> Exercise
In the entries that follow, which lines hold the string "IsBlowup"? List them.
++++ Provided information
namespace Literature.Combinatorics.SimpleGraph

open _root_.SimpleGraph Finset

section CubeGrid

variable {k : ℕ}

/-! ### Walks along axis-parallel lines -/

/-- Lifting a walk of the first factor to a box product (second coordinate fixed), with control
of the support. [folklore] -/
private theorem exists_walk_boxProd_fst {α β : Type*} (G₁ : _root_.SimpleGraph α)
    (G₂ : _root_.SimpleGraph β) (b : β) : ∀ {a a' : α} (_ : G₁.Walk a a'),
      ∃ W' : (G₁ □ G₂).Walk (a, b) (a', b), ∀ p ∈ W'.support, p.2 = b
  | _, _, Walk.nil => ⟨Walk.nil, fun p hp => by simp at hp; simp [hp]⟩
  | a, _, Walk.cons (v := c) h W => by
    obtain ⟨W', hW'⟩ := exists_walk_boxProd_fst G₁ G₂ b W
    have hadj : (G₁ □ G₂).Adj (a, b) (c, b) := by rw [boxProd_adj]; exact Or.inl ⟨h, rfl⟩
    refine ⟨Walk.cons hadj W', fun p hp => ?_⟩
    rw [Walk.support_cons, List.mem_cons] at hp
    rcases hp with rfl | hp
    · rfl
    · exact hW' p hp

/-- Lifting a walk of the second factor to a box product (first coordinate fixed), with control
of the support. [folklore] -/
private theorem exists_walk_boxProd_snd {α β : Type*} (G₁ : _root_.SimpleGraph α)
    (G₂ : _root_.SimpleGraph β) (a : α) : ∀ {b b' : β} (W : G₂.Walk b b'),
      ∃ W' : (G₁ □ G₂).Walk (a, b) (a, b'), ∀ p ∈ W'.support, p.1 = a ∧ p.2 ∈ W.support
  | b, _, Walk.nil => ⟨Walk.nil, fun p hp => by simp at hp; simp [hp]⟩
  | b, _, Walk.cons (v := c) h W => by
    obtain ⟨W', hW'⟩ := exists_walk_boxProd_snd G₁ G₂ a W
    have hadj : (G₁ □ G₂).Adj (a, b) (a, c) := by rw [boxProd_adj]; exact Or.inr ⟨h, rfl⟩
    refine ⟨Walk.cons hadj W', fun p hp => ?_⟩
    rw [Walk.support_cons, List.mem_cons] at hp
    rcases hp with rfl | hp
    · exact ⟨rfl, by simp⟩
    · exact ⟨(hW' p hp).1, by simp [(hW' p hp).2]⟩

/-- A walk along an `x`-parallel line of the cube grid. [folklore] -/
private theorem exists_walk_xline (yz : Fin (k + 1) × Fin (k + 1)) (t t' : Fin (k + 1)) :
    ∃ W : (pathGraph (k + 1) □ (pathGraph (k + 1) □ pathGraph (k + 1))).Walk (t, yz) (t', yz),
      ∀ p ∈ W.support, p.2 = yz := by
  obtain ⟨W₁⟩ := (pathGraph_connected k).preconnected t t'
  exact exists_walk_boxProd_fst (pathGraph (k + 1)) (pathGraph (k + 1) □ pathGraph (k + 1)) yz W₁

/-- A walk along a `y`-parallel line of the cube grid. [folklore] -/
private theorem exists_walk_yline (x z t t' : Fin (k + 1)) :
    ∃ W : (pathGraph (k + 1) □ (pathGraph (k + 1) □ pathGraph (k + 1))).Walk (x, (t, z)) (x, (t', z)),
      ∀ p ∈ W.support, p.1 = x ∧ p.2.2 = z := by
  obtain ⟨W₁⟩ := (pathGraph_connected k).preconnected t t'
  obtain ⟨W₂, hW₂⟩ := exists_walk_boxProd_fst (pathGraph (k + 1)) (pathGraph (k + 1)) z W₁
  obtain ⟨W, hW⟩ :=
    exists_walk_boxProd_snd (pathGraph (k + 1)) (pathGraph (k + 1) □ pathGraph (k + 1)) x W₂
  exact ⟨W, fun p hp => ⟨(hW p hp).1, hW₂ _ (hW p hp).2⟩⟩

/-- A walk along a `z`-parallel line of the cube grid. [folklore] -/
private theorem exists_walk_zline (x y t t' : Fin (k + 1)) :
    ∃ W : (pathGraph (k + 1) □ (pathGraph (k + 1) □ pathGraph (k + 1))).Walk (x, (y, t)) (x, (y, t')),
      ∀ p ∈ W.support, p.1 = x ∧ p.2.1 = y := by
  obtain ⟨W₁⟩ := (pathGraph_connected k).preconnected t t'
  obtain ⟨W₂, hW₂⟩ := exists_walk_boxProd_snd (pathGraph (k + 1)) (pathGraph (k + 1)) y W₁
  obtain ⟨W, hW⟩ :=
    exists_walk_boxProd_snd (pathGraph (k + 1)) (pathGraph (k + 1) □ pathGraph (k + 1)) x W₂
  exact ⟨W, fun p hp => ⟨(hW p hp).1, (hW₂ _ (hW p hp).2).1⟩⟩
++++++++
++++ Provided information
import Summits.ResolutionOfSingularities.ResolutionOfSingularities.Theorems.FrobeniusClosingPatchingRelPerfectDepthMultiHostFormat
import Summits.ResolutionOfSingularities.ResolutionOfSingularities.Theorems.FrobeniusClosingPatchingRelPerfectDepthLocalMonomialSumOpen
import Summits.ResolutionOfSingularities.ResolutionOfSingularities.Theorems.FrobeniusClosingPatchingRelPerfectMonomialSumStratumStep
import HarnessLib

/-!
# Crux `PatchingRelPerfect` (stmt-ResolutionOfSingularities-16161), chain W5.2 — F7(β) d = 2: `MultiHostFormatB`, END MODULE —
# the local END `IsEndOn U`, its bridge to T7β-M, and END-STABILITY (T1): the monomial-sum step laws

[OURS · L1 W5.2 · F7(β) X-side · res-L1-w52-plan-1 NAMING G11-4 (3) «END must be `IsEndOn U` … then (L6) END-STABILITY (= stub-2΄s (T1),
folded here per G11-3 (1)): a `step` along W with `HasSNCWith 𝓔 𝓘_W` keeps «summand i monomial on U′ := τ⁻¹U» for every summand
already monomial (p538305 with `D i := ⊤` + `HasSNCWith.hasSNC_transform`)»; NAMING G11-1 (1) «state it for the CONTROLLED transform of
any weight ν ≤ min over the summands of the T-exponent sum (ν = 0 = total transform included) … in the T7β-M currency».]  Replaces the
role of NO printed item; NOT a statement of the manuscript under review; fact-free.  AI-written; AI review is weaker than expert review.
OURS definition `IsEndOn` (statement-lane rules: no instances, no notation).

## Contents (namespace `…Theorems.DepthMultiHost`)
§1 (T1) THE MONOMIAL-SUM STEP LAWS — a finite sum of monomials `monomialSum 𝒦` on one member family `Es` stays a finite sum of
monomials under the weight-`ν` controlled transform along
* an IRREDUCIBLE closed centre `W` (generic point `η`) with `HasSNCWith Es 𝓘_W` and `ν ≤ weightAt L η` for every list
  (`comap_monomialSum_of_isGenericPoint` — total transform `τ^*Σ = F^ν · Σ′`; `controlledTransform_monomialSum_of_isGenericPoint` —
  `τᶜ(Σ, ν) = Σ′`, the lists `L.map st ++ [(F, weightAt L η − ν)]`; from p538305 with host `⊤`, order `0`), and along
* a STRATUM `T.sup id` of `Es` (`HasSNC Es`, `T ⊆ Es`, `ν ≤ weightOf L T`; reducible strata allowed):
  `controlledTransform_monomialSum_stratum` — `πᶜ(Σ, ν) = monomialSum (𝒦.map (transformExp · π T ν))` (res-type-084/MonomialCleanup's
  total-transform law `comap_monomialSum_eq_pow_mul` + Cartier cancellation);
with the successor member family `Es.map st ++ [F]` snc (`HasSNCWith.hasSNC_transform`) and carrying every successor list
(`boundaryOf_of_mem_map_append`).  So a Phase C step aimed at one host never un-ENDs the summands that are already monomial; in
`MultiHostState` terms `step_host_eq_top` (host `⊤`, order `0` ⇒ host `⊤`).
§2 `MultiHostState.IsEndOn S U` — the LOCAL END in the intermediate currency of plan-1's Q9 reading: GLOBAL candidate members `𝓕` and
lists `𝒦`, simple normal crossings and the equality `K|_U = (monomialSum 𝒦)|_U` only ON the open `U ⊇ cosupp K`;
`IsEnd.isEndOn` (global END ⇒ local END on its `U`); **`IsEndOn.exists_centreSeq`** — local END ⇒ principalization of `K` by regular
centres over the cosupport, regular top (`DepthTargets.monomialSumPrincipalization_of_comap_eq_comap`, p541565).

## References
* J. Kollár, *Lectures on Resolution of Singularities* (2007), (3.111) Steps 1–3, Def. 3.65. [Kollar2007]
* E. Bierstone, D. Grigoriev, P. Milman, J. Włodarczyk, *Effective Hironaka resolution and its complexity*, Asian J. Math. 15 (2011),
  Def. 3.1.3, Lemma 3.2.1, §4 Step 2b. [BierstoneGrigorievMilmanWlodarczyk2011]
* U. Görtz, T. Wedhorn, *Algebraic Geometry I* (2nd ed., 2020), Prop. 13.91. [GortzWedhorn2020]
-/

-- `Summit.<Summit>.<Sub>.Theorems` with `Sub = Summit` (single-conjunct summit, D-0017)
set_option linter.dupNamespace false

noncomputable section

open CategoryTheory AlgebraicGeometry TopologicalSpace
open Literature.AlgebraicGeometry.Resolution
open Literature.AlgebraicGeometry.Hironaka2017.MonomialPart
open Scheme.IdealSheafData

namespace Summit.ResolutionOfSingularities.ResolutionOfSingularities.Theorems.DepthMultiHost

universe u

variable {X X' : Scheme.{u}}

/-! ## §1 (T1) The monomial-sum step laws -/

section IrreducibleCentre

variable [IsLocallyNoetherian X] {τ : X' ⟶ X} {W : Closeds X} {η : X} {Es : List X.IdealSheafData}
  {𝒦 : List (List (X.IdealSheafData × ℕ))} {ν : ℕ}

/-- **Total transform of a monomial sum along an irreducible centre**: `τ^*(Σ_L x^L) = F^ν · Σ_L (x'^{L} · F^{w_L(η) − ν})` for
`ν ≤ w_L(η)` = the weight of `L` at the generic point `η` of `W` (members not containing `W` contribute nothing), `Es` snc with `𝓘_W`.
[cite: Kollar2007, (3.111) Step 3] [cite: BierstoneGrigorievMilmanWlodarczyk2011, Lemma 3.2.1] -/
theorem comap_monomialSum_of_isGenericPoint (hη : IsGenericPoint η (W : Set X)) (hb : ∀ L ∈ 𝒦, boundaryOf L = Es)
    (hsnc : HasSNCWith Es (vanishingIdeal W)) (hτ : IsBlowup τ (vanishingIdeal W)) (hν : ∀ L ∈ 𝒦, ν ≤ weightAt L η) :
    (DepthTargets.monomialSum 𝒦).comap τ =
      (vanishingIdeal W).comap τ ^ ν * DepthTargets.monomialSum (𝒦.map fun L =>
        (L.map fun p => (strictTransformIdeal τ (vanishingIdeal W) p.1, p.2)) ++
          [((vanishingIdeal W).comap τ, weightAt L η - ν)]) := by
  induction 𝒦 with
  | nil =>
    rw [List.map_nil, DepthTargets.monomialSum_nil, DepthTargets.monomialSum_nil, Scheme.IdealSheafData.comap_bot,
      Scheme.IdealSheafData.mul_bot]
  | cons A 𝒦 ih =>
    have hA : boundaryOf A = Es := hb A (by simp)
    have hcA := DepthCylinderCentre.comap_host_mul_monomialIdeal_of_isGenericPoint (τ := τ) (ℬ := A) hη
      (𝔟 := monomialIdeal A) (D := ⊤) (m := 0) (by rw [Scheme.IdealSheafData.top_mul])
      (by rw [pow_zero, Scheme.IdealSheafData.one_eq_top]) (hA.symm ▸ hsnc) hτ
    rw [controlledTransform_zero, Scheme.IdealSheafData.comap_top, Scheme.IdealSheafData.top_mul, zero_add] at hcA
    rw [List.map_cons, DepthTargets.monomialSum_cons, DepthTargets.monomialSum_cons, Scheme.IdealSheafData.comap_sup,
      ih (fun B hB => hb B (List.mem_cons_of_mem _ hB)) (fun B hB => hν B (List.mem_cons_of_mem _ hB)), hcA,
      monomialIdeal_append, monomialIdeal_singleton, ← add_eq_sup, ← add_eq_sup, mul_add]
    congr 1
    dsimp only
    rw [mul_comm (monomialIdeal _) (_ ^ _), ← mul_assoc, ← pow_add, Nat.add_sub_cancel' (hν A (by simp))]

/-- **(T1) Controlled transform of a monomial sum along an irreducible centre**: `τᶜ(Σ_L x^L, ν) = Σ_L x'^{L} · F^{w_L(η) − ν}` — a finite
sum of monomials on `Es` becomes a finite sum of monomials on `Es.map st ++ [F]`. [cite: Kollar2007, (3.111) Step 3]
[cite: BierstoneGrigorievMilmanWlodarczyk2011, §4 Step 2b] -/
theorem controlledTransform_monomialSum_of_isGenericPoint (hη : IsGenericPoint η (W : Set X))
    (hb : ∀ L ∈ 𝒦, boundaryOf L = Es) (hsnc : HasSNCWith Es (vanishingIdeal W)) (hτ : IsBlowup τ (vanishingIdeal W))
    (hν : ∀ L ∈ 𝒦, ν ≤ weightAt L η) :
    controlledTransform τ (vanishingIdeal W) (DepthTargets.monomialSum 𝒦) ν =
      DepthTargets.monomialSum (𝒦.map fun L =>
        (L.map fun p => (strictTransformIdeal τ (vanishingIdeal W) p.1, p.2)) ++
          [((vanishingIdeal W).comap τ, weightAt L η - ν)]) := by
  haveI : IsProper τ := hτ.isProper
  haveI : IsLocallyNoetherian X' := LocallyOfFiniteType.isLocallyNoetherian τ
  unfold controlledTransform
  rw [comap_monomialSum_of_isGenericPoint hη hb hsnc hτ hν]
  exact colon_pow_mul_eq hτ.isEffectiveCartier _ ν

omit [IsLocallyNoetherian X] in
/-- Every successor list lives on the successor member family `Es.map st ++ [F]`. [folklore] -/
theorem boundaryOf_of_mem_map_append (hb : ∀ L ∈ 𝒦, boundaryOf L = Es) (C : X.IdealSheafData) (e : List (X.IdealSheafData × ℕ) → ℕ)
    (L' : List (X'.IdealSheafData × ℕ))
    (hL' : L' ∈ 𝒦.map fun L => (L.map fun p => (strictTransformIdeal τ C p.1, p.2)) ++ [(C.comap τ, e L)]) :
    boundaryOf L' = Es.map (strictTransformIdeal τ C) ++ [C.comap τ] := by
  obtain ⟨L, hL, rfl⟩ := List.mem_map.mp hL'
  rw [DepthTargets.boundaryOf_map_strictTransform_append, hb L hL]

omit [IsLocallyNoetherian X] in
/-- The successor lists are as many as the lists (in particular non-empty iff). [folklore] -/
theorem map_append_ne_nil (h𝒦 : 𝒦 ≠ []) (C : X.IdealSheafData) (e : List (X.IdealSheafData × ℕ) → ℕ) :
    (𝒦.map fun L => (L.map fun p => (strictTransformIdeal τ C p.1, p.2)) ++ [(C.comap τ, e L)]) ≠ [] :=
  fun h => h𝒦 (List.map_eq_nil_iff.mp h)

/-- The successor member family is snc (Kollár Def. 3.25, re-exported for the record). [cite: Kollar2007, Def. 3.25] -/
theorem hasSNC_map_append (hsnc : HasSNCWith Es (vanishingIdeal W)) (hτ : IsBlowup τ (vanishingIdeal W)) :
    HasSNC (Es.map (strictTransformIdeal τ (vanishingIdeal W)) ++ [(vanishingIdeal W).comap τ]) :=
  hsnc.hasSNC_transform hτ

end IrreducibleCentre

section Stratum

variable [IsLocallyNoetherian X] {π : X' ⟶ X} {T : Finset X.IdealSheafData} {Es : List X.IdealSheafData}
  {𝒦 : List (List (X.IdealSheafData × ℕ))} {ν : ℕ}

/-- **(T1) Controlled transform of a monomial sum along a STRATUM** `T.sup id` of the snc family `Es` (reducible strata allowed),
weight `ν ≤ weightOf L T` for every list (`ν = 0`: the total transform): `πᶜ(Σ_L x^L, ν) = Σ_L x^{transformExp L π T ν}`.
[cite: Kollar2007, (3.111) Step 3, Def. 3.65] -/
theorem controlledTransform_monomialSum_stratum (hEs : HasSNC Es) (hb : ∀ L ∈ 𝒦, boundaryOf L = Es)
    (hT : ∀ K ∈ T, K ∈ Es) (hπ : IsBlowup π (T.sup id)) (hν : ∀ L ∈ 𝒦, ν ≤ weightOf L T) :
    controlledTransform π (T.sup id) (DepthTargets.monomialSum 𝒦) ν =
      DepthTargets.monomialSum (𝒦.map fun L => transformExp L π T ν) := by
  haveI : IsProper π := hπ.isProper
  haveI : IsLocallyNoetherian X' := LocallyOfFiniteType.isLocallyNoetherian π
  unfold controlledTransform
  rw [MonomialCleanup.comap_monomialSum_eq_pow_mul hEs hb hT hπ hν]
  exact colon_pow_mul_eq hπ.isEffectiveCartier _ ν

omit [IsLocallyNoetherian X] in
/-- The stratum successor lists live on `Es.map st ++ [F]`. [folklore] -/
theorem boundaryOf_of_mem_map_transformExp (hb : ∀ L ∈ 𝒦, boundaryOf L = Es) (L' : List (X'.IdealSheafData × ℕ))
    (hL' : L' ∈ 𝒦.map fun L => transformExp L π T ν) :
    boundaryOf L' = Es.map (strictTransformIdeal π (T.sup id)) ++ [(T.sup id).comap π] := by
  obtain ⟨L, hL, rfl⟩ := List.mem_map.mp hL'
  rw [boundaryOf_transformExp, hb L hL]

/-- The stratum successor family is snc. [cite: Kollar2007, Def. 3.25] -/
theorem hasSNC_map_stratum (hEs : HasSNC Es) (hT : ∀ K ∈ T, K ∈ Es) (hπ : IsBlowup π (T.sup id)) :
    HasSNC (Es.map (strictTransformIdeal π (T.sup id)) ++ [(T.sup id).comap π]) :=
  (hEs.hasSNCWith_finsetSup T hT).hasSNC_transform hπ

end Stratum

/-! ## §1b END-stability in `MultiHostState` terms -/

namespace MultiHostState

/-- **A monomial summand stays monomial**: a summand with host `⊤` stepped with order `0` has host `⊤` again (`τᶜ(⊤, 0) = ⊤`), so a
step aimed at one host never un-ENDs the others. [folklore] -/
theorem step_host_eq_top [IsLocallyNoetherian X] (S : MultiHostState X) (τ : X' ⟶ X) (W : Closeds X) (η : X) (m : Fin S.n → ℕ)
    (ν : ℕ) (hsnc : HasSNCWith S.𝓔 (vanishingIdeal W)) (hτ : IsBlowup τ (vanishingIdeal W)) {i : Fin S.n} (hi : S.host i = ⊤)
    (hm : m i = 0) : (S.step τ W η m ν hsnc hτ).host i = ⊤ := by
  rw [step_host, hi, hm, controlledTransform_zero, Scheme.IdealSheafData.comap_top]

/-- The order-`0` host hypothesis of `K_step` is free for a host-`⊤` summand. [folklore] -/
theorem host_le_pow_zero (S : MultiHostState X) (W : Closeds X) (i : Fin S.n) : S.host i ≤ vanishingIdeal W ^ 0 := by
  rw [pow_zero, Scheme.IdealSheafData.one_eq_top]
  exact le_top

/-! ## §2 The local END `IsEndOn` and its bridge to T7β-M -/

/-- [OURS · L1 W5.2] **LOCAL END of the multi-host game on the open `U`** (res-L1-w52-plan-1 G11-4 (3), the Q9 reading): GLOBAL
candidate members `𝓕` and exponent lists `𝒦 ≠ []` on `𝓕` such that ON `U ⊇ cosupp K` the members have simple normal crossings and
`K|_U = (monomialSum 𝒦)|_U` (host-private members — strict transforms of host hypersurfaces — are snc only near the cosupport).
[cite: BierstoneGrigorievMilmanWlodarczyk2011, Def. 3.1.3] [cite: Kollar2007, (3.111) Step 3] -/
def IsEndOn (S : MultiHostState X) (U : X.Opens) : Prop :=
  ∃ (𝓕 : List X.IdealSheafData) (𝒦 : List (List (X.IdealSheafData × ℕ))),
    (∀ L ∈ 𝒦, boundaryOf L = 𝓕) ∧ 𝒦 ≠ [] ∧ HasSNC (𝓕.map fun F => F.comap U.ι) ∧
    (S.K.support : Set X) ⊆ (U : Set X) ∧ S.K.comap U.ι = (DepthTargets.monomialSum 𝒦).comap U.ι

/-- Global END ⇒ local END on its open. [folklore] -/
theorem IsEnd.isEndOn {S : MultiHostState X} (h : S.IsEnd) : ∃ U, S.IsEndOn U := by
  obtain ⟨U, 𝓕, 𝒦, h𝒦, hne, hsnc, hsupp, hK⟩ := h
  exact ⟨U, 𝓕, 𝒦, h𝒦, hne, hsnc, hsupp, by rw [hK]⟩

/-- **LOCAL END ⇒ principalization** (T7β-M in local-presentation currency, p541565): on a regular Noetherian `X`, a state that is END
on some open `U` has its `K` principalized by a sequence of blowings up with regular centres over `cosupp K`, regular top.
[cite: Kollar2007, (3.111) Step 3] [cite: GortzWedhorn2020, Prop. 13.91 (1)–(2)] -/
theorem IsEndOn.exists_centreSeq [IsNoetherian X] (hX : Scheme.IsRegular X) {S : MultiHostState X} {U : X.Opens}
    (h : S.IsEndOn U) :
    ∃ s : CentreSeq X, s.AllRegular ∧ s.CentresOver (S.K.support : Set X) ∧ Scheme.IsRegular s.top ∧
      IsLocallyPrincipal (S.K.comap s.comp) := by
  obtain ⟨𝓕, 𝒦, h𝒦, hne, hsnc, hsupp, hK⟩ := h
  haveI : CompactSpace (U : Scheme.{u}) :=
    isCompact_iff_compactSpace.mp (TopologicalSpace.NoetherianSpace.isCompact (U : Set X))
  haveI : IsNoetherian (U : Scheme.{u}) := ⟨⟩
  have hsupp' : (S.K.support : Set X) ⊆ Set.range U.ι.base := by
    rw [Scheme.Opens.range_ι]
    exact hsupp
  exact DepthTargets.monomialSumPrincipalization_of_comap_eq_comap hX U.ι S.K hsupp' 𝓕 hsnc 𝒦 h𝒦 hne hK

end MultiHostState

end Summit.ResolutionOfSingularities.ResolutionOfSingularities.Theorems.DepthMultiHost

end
++++++++
> Response to this task
    (hsnc : HasSNCWith Es (vanishingIdeal W)) (hτ : IsBlowup τ (vanishingIdeal W)) (hν : ∀ L ∈ 𝒦, ν ≤ weightAt L η) :
    (hb : ∀ L ∈ 𝒦, boundaryOf L = Es) (hsnc : HasSNCWith Es (vanishingIdeal W)) (hτ : IsBlowup τ (vanishingIdeal W))
theorem hasSNC_map_append (hsnc : HasSNCWith Es (vanishingIdeal W)) (hτ : IsBlowup τ (vanishingIdeal W)) :
    (hT : ∀ K ∈ T, K ∈ Es) (hπ : IsBlowup π (T.sup id)) (hν : ∀ L ∈ 𝒦, ν ≤ weightOf L T) :
theorem hasSNC_map_stratum (hEs : HasSNC Es) (hT : ∀ K ∈ T, K ∈ Es) (hπ : IsBlowup π (T.sup id)) :
    (ν : ℕ) (hsnc : HasSNCWith S.𝓔 (vanishingIdeal W)) (hτ : IsBlowup τ (vanishingIdeal W)) {i : Fin S.n} (hi : S.host i = ⊤)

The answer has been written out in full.